(Data Opens)

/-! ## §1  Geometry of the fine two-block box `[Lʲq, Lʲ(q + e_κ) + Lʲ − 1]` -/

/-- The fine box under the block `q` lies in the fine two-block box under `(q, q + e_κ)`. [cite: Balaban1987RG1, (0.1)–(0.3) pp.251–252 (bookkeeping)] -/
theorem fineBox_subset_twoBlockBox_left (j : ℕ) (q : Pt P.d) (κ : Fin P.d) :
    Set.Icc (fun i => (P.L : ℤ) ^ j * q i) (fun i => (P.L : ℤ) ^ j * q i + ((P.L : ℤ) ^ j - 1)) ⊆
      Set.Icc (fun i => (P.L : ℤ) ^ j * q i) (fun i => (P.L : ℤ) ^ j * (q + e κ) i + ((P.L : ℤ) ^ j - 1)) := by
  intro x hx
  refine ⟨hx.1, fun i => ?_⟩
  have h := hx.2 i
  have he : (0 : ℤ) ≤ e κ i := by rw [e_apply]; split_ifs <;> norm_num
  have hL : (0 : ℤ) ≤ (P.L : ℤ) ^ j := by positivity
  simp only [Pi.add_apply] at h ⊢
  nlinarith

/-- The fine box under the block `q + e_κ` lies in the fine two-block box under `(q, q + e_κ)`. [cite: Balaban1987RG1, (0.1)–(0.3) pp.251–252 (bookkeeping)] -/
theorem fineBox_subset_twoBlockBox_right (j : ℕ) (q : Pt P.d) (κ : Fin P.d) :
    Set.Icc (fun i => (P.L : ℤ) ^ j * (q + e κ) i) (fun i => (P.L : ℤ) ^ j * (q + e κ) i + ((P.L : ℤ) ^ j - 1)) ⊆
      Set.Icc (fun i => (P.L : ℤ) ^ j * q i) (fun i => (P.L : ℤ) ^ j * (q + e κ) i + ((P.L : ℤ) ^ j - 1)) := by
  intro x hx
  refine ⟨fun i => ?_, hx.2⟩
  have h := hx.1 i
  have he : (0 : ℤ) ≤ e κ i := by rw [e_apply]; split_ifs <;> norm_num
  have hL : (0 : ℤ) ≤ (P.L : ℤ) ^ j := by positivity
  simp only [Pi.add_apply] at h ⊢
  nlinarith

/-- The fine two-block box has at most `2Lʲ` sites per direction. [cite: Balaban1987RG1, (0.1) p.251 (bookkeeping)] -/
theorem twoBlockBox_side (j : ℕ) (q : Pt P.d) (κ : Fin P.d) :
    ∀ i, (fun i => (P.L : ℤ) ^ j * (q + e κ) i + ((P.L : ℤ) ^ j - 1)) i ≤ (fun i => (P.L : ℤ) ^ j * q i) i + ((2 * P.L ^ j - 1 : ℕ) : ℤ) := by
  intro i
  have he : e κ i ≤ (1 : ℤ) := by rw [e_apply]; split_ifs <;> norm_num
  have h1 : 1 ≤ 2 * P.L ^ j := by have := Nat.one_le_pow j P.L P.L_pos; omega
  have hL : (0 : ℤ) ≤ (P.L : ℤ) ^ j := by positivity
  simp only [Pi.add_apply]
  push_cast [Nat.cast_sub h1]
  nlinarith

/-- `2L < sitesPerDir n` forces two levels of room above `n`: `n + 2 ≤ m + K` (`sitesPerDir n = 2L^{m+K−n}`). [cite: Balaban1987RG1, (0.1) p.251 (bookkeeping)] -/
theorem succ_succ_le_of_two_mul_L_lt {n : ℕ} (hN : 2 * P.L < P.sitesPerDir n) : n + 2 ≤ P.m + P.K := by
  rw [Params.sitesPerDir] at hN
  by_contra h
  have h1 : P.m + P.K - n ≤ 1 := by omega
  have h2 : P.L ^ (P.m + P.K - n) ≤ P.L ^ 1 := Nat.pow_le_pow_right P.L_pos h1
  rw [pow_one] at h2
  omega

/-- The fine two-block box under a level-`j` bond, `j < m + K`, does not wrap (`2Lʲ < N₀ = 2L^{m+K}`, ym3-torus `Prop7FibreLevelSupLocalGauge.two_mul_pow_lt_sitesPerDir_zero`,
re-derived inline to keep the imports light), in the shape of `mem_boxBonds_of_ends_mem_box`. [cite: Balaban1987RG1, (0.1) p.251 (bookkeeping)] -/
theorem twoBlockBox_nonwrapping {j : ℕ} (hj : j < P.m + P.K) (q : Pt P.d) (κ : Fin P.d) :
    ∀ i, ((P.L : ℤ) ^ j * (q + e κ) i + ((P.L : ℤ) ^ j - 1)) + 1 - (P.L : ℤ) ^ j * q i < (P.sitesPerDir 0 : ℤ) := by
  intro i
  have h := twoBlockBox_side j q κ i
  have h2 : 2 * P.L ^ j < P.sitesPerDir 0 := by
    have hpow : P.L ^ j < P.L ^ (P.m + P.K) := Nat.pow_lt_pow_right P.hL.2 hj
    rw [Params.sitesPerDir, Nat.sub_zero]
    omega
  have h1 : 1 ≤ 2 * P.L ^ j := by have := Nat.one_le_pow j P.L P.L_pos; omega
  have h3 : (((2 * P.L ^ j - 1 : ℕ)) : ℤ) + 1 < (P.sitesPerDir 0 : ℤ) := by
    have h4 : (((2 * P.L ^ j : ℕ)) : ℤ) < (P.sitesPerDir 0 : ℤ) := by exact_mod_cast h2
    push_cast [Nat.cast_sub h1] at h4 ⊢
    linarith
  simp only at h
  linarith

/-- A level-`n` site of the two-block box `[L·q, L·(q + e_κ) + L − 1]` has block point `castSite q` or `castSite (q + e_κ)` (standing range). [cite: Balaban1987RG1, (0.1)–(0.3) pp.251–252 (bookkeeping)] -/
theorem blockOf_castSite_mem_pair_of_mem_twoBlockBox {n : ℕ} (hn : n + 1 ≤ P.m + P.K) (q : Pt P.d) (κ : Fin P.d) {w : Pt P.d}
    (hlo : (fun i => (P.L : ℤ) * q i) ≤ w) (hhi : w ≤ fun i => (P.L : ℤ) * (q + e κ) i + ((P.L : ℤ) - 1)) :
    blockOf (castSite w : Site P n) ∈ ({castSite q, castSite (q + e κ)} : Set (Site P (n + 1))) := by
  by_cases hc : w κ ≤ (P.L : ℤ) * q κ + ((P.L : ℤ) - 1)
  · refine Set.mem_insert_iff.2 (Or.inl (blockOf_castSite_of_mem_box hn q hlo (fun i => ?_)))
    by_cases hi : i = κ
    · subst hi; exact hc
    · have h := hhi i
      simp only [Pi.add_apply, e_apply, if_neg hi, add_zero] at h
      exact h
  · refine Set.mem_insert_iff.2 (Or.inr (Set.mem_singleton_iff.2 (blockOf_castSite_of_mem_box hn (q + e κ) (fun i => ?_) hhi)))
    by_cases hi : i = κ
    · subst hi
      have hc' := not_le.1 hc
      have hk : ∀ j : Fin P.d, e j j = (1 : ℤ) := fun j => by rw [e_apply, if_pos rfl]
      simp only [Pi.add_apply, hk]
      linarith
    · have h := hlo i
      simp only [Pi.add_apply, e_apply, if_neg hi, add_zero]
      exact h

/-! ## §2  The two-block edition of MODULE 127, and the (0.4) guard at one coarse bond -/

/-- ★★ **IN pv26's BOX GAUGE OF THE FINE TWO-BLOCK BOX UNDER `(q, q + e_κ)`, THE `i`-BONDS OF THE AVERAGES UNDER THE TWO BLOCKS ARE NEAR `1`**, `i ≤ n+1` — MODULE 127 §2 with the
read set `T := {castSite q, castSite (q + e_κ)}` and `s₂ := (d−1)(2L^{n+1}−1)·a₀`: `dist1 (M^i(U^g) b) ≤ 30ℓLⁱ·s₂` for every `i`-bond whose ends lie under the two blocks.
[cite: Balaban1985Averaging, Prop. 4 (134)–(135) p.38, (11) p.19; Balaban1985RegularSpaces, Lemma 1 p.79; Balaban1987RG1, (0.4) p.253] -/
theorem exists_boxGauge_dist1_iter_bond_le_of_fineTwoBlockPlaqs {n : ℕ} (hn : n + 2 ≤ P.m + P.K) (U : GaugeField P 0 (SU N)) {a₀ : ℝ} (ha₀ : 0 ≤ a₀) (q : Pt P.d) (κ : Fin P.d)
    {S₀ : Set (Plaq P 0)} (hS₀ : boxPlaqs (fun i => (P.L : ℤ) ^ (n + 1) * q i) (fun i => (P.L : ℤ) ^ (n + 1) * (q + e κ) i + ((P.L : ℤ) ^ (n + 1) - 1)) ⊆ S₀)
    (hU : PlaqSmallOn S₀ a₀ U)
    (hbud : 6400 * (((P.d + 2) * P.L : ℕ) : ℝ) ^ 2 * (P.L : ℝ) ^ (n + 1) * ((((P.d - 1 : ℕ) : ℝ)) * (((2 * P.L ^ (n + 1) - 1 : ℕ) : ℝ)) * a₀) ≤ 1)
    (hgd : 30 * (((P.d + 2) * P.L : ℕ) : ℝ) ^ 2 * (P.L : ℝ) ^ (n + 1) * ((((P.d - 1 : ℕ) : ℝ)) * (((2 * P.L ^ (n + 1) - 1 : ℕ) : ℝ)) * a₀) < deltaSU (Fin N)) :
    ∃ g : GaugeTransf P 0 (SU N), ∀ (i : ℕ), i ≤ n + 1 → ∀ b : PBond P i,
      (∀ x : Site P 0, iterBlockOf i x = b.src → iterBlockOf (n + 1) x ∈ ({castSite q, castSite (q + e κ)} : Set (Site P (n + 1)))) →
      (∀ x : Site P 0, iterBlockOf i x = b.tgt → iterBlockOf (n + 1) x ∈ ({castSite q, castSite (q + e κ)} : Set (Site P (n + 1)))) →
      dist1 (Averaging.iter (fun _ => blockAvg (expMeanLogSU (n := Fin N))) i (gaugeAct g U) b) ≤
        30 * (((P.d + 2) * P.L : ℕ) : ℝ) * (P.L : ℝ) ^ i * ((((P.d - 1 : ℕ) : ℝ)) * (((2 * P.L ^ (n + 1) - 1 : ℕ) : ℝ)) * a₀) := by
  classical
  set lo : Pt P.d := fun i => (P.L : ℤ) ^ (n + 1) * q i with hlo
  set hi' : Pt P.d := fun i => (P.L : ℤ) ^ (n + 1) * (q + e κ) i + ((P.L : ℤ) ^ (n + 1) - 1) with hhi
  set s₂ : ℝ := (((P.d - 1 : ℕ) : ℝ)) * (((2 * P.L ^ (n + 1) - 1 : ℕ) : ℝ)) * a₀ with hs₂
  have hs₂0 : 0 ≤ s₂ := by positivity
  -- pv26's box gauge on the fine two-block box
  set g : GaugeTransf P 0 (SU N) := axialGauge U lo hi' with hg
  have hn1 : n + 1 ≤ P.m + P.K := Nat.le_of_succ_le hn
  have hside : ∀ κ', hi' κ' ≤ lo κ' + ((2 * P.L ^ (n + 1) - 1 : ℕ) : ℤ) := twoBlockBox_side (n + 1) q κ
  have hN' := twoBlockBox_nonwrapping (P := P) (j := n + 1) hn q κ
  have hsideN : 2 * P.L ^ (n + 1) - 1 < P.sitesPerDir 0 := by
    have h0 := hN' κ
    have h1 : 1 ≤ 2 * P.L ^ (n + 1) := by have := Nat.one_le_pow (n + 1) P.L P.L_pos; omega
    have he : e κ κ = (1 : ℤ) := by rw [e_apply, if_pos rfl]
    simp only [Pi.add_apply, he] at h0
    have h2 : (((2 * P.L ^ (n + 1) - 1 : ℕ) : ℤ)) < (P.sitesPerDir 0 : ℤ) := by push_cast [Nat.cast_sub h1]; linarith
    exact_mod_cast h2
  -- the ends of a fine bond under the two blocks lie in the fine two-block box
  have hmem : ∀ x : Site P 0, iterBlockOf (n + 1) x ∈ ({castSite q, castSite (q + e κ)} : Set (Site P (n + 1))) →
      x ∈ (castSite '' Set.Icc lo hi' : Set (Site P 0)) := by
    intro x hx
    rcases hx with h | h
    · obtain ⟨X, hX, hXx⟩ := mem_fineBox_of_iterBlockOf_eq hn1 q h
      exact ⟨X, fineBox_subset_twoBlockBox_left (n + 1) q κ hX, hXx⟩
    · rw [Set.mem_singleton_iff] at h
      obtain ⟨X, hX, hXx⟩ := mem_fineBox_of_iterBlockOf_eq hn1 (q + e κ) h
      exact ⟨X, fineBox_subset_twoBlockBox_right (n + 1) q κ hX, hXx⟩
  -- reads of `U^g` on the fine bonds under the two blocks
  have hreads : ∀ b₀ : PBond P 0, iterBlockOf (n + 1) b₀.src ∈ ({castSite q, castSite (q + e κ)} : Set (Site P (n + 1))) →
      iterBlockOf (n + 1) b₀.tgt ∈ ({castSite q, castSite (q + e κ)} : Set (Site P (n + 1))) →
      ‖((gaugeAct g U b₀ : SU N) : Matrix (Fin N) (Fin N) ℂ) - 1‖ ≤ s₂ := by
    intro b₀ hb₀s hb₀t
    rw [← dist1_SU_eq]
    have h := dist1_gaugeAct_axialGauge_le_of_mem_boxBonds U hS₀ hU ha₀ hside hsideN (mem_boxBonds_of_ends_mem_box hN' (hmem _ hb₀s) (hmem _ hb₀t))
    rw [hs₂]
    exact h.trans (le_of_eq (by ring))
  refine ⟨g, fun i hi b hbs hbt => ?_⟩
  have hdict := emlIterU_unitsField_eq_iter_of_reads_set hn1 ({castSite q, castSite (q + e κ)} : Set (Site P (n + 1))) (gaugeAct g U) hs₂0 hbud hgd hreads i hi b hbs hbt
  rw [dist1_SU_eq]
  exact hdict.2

(Data Closes)

What you need to do: Only the lines from the one containing "have hdict := emlIterU_unitsField_eq_iter_of_reads_set" through the last line of the records should appear, each written out exactly.

Reply:
  have hdict := emlIterU_unitsField_eq_iter_of_reads_set hn1 ({castSite q, castSite (q + e κ)} : Set (Site P (n + 1))) (gaugeAct g U) hs₂0 hbud hgd hreads i hi b hbs hbt
  rw [dist1_SU_eq]
  exact hdict.2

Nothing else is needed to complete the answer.